Las enfermedades cardiovasculares en salud pública

Los cambios en las condiciones de vida y los descubrimientos de vacunas y antibióticos que ocurrieron en la primera mitad del siglo XX se han traducido en una diminución de la mortalidad por enfermedades infecciosas y en un aumento de la esperanza de vida. Como consecuencia de estos cambios se produjo un incremento de las enfermedades crónicas y degenerativas. De esta forma las enfermedades cardiovasculares pasaron a ser la principal causa de mortalidad en los paises desarrollados a mediados del siglo XX.  En Europa Occidental, el 47% de las muertes en mujeres y el 39% en hombres se deben a enfermedades del corazon y las arterias, mas que las ocasionadas por todos los cánceres sumados. Según los datos de la Organización Mundial de la Salud (OMS) las enfermedades cardiovasculares ocasionaron 14 millones de muertes en 1990, más que la malaria, la tuberculosis y el SIDA juntos. De todas la enfermedades cardiovasculares la cardiopatía isqúemica es la principal causa de muerte en lo paises desarrollados donde ocasiona del 12 al 45% de todas las defunciones. Según las previsiones de la OMS el número de victimas será de 25 millones en el año 2020.

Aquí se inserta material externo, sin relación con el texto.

import Summits.AtomisticToContinuum.Crystallization.Theorems.FrustratedLawDichotomyStrainedPatchHomGram

/-!
# (P4) leaf soundness in EXTENDED GRAM COORDINATES — the hcp box floor (unshifted + shifted families)

Sequel of `…StrainedPatchHomGram` (decomp-a2c hand-1 g19; critic rows 764/769, CERT-DESIGN-g44 §1–2, device (D1)): the hcp box floor
`Σ_{b ∈ box} W ‖latPt U f b‖ + Σ_{b ∈ box'} W ‖latPt U f b + U t‖` (`t = hcpShift + ξ`) is a sum of univariate terms `W ∘ √` of LINEAR
functionals of the 13 extended Gram coordinates `cᵢⱼ = ⟪U fᵢ, U fⱼ⟫`, `dᵢ = ⟪U fᵢ, U t⟫`, `e = ‖U t‖²` (`norm_sq_latPt_add_eq_sum_gram`).
This file (DEF-FREE): a coordinate-type-generic version of `…HomCentredForm.leaf_sound_box` (`leaf_sound_box_fintype`, any `Fintype` index),
the two summands in coordinates (`summand_eq_gramExt`, `summandShift_eq_gramExt`) and ★ `boxSumHcp_ge_of_gramLeaf`, the hcp C-leaf soundness
theorem with the checker's data.  `--supports stmt-AtomisticToContinuum-27623`.
-/

noncomputable section

namespace Summit.AtomisticToContinuum.Crystallization.Theorems.FrustratedLawDichotomyStrainedPatchHomGramHcp

open scoped BigOperators RealInnerProductSpace
open Set
open Summit.AtomisticToContinuum.Crystallization.Theorems.ChargedEnergyGapNegative (E3)
open Summit.AtomisticToContinuum.Crystallization.Theorems.FrustratedLawDichotomyStrainedPatchHomSplit
open Summit.AtomisticToContinuum.Crystallization.Theorems.FrustratedLawDichotomyStrainedPatchHomCentredForm
open Summit.AtomisticToContinuum.Crystallization.Theorems.FrustratedLawDichotomyStrainedPatchHomGram

/-! ## §1. `leaf_sound_box` with an arbitrary finite coordinate type -/

/-- Box range of a linear functional, any finite coordinate type. [folklore] -/
theorem abs_linear_sub_le_fintype {κ : Type*} [Fintype κ] (L c c₀ w : κ → ℝ) (hbox : ∀ k, |c k - c₀ k| ≤ w k) :
    |∑ k, L k * c k - ∑ k, L k * c₀ k| ≤ ∑ k, |L k| * w k := by
  rw [← Finset.sum_sub_distrib]
  calc |∑ k, (L k * c k - L k * c₀ k)| ≤ ∑ k, |L k * c k - L k * c₀ k| := Finset.abs_sum_le_sum_abs _ _
    _ = ∑ k, |L k| * |c k - c₀ k| := Finset.sum_congr rfl fun k _ => by rw [← mul_sub, abs_mul]
    _ ≤ ∑ k, |L k| * w k := Finset.sum_le_sum fun k _ => mul_le_mul_of_nonneg_left (hbox k) (abs_nonneg _)

/-- ★ **LEAF SOUNDNESS, self-ranging form, any finite coordinate type `κ`** (transport of `leaf_sound_box` along `κ ≃ Fin n`). [folklore] -/
theorem leaf_sound_box_fintype {ι κ : Type*} [Fintype κ] (S : Finset ι) (L : ι → κ → ℝ) (φ φ' : ι → ℝ → ℝ) (M : ι → ℝ)
    (c₀ w : κ → ℝ) (m : ℝ) (hw : ∀ k, 0 ≤ w k) (hM : ∀ v ∈ S, 0 ≤ M v)
    (hd : ∀ v ∈ S, ∀ t ∈ Icc (∑ k, L v k * c₀ k - ∑ k, |L v k| * w k) (∑ k, L v k * c₀ k + ∑ k, |L v k| * w k),
      HasDerivAt (φ v) (φ' v t) t)
    (hmono : ∀ v ∈ S, MonotoneOn (fun t => φ' v t + M v * t)
      (Icc (∑ k, L v k * c₀ k - ∑ k, |L v k| * w k) (∑ k, L v k * c₀ k + ∑ k, |L v k| * w k)))
    (hcheck : m ≤ ∑ v ∈ S, φ v (∑ k, L v k * c₀ k)
        - ∑ k, |∑ v ∈ S, φ' v (∑ j, L v j * c₀ j) * L v k| * w k
        - 1 / 2 * ∑ v ∈ S, M v * (∑ k, |L v k| * w k) ^ 2)
    (c : κ → ℝ) (hbox : ∀ k, |c k - c₀ k| ≤ w k) :
    m ≤ ∑ v ∈ S, φ v (∑ k, L v k * c k) := by
  classical
  set e := Fintype.equivFin κ with he
  -- every `κ`-sum is the corresponding `Fin`-sum along `e`
  have hs : ∀ F : κ → ℝ, ∑ k, F k = ∑ i : Fin (Fintype.card κ), F (e.symm i) := fun F =>
    (Equiv.sum_comp e.symm F).symm
  -- the rewriting `hs` turns every `Fin`-sum back into the `κ`-sum it came from
  have h1 : ∀ v, ∑ i : Fin (Fintype.card κ), L v (e.symm i) * c₀ (e.symm i) = ∑ k, L v k * c₀ k :=
    fun v => (hs fun k => L v k * c₀ k).symm
  have h2 : ∀ v, ∑ i : Fin (Fintype.card κ), |L v (e.symm i)| * w (e.symm i) = ∑ k, |L v k| * w k :=
    fun v => (hs fun k => |L v k| * w k).symm
  have h3 : ∀ v, ∑ i : Fin (Fintype.card κ), L v (e.symm i) * c (e.symm i) = ∑ k, L v k * c k :=
    fun v => (hs fun k => L v k * c k).symm
  have h4 : ∑ i : Fin (Fintype.card κ), |∑ v ∈ S, φ' v (∑ j, L v j * c₀ j) * L v (e.symm i)| * w (e.symm i) =
      ∑ k, |∑ v ∈ S, φ' v (∑ j, L v j * c₀ j) * L v k| * w k :=
    (hs fun k => |∑ v ∈ S, φ' v (∑ j, L v j * c₀ j) * L v k| * w k).symm
  have h' := leaf_sound_box S (fun v i => L v (e.symm i)) φ φ' M (fun i => c₀ (e.symm i)) (fun i => w (e.symm i)) m
    (fun i => hw _) hM (by simpa only [h1, h2] using hd) (by simpa only [h1, h2] using hmono)
    (by simpa only [h1, h2, h4] using hcheck) (fun i => c (e.symm i)) (fun i => hbox _)
  simpa only [h3] using h'

/-! ## §2. The two hcp summands in the 13 extended Gram coordinates -/

/-- The linear functional of the UNSHIFTED summand: `bᵢbⱼ` on the Gram block, `0` elsewhere. [formal bookkeeping] -/
theorem summand_eq_gramExt (W : ℝ → ℝ) (U : E3 →L[ℝ] E3) (f : Fin 3 → E3) (t : E3) (b : Fin 3 → ℤ) :
    W ‖latPt U f b‖ = (fun q => W (Real.sqrt q))
      (∑ k : (Fin 3 × Fin 3) ⊕ (Fin 3 ⊕ Fin 1),
        (Sum.elim (fun ij : Fin 3 × Fin 3 => ((b ij.1 : ℝ) * (b ij.2 : ℝ))) (fun _ => (0 : ℝ)) k) *
        (Sum.elim (fun ij : Fin 3 × Fin 3 => ⟪U (f ij.1), U (f ij.2)⟫)
          (Sum.elim (fun i : Fin 3 => ⟪U (f i), U t⟫) (fun _ => ‖U t‖ ^ 2)) k)) := by
  have hq : ∑ k : (Fin 3 × Fin 3) ⊕ (Fin 3 ⊕ Fin 1),
        (Sum.elim (fun ij : Fin 3 × Fin 3 => ((b ij.1 : ℝ) * (b ij.2 : ℝ))) (fun _ => (0 : ℝ)) k) *
        (Sum.elim (fun ij : Fin 3 × Fin 3 => ⟪U (f ij.1), U (f ij.2)⟫)
          (Sum.elim (fun i : Fin 3 => ⟪U (f i), U t⟫) (fun _ => ‖U t‖ ^ 2)) k) = ‖latPt U f b‖ ^ 2 := by
    rw [Fintype.sum_sum_type]
    simp only [Sum.elim_inl, Sum.elim_inr, zero_mul, Finset.sum_const_zero, add_zero]
    rw [norm_sq_latPt_eq_sum_gram, ← Finset.sum_product', Finset.univ_product_univ]
  simp only [hq, Real.sqrt_sq (norm_nonneg _)]

/-- The linear functional of the SHIFTED summand: `bᵢbⱼ` on the Gram block, `2bᵢ` on the `d`-block, `1` on `e`. [formal bookkeeping] -/
theorem summandShift_eq_gramExt (W : ℝ → ℝ) (U : E3 →L[ℝ] E3) (f : Fin 3 → E3) (t : E3) (b : Fin 3 → ℤ) :
    W ‖latPt U f b + U t‖ = (fun q => W (Real.sqrt q))
      (∑ k : (Fin 3 × Fin 3) ⊕ (Fin 3 ⊕ Fin 1),
        (Sum.elim (fun ij : Fin 3 × Fin 3 => ((b ij.1 : ℝ) * (b ij.2 : ℝ)))
          (Sum.elim (fun i : Fin 3 => 2 * (b i : ℝ)) (fun _ => (1 : ℝ))) k) *
        (Sum.elim (fun ij : Fin 3 × Fin 3 => ⟪U (f ij.1), U (f ij.2)⟫)
          (Sum.elim (fun i : Fin 3 => ⟪U (f i), U t⟫) (fun _ => ‖U t‖ ^ 2)) k)) := by
  have hq : ∑ k : (Fin 3 × Fin 3) ⊕ (Fin 3 ⊕ Fin 1),
        (Sum.elim (fun ij : Fin 3 × Fin 3 => ((b ij.1 : ℝ) * (b ij.2 : ℝ)))
          (Sum.elim (fun i : Fin 3 => 2 * (b i : ℝ)) (fun _ => (1 : ℝ))) k) *
        (Sum.elim (fun ij : Fin 3 × Fin 3 => ⟪U (f ij.1), U (f ij.2)⟫)
          (Sum.elim (fun i : Fin 3 => ⟪U (f i), U t⟫) (fun _ => ‖U t‖ ^ 2)) k) = ‖latPt U f b + U t‖ ^ 2 := by
    rw [Fintype.sum_sum_type, Fintype.sum_sum_type]
    simp only [Sum.elim_inl, Sum.elim_inr, Finset.univ_unique, Finset.sum_singleton, one_mul]
    rw [norm_sq_latPt_add_eq_sum_gram, ← Finset.sum_product', Finset.univ_product_univ, Finset.mul_sum]
    have e1 : ∑ i : Fin 3, 2 * (b i : ℝ) * ⟪U (f i), U t⟫ = ∑ i : Fin 3, 2 * ((b i : ℝ) * ⟪U (f i), U t⟫) :=
      Finset.sum_congr rfl fun i _ => by ring
    rw [e1]; ring
  simp only [hq, Real.sqrt_sq (norm_nonneg _)]

/-! ## §3. The hcp leaf -/

/-- ★★ **(P4) hcp LEAF SOUNDNESS IN EXTENDED GRAM COORDINATES.**  Coordinates `κ = (Fin 3 × Fin 3) ⊕ Fin 3 ⊕ Fin 1` carrying
`(⟪U fᵢ, U fⱼ⟫, ⟪U fᵢ, U t⟫, ‖U t‖²)`; labels `box ⊕ box'` (unshifted ⊕ shifted family) with the linear functionals of §2; data
`(c₀, w, M, W′)` and the checker's inequality exactly as in `leaf_sound_box_fintype`.  Conclusion: for every deformation `U` and shift `t`
whose extended Gram data lie in the leaf box, `μ ≤ Σ_{b∈box} W ‖latPt U f b‖ + Σ_{b∈box'} W ‖latPt U f b + U t‖`. [folklore] -/
theorem boxSumHcp_ge_of_gramLeaf (W W' : ℝ → ℝ) (box box' : Finset (Fin 3 → ℤ)) (f : Fin 3 → E3)
    (M : (Fin 3 → ℤ) ⊕ (Fin 3 → ℤ) → ℝ) (c₀ w : (Fin 3 × Fin 3) ⊕ (Fin 3 ⊕ Fin 1) → ℝ) (μ : ℝ)
    (hw : ∀ k, 0 ≤ w k) (hM : ∀ v ∈ box.disjSum box', 0 ≤ M v)
    (L : (Fin 3 → ℤ) ⊕ (Fin 3 → ℤ) → (Fin 3 × Fin 3) ⊕ (Fin 3 ⊕ Fin 1) → ℝ)
    (hL : L = Sum.elim
      (fun b => Sum.elim (fun ij : Fin 3 × Fin 3 => ((b ij.1 : ℝ) * (b ij.2 : ℝ))) (fun _ => (0 : ℝ)))
      (fun b => Sum.elim (fun ij : Fin 3 × Fin 3 => ((b ij.1 : ℝ) * (b ij.2 : ℝ)))
        (Sum.elim (fun i : Fin 3 => 2 * (b i : ℝ)) (fun _ => (1 : ℝ)))))
    (hd : ∀ v ∈ box.disjSum box', ∀ s ∈ Icc (∑ k, L v k * c₀ k - ∑ k, |L v k| * w k) (∑ k, L v k * c₀ k + ∑ k, |L v k| * w k),
      HasDerivAt (fun q => W (Real.sqrt q)) (W' s) s)
    (hmono : ∀ v ∈ box.disjSum box', MonotoneOn (fun s => W' s + M v * s)
      (Icc (∑ k, L v k * c₀ k - ∑ k, |L v k| * w k) (∑ k, L v k * c₀ k + ∑ k, |L v k| * w k)))
    (hcheck : μ ≤ ∑ v ∈ box.disjSum box', W (Real.sqrt (∑ k, L v k * c₀ k))
        - ∑ k, |∑ v ∈ box.disjSum box', W' (∑ j, L v j * c₀ j) * L v k| * w k
        - 1 / 2 * ∑ v ∈ box.disjSum box', M v * (∑ k, |L v k| * w k) ^ 2)
    (U : E3 →L[ℝ] E3) (t : E3)
    (hbox : ∀ k, |(Sum.elim (fun ij : Fin 3 × Fin 3 => ⟪U (f ij.1), U (f ij.2)⟫)
      (Sum.elim (fun i : Fin 3 => ⟪U (f i), U t⟫) (fun _ => ‖U t‖ ^ 2)) k) - c₀ k| ≤ w k) :
    μ ≤ ∑ b ∈ box, W ‖latPt U f b‖ + ∑ b ∈ box', W ‖latPt U f b + U t‖ := by
  have h := leaf_sound_box_fintype (box.disjSum box') L (fun _ q => W (Real.sqrt q)) (fun _ s => W' s) M c₀ w μ hw hM hd hmono
    hcheck _ hbox
  rw [Finset.sum_disjSum] at h
  subst hL
  simpa only [Sum.elim_inl, Sum.elim_inr, summand_eq_gramExt W U f t, summandShift_eq_gramExt W U f t] using h

end Summit.AtomisticToContinuum.Crystallization.Theorems.FrustratedLawDichotomyStrainedPatchHomGramHcp

end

Desde los primeros estudios de cohortes prospectivos poblacionales en Estados Unidos realizados en los años 40 se han establecido que existe una estrecha relación entre la concentración individual de particulas de colesterol, la presión arterial, el consumo de cigarrillos, la diabetes, el síndrome de resistencia a la insulina-obesidad, los antecedentes familiares, el sexo y el riesgo de sufrir un episodio coronario agudo. Hasta hace relativamente poco tiempo la atención se ponía en los factores de riesgo tomados de forma separada y se establecian cifras de corte de los mismos sin tener en cuenta los otros factores de riesgo. Pronto se detectó que la asociación de factores de riesgo incrementaba los riesgos de forma geométrica, siendo necesaria las categorizaciones teniendo en cuenta los factores de riesgo múltiples asociados. Adicionalmente los nuevos conceptos fisiopatológicos de la enfermedad arteriosclerótica y la aterotrombosis indican, que se trata de un proceso sistémico. Es importante saber que el proceso responsable de la cardiopatía isquémica, comienza y se manifiesta en otros territorios arteriales. Por ejemplo en torno al 40% de los pacientes que presentan claudicación intermitente como primera manifestación de la enfermedad arterosclerótica desarrollan cardiopatía isquémica. El 20% de los pacientes que han sufrido un accidente isquémico cerebrovascular presentará un síndrome coronario agudo en los 10 años siguientes. Si por el contrario, la primera manifestación es un infarto agudo de miocardio (IAM), el 20% tendrá un nuevo episodio cerebrovascular en los siguientes 10 años. Por lo tanto no debemos nunca perder la percepción de que con la enfermedad arteriosclerótica nos hallamos ante una enfermedad de carácter sistémico.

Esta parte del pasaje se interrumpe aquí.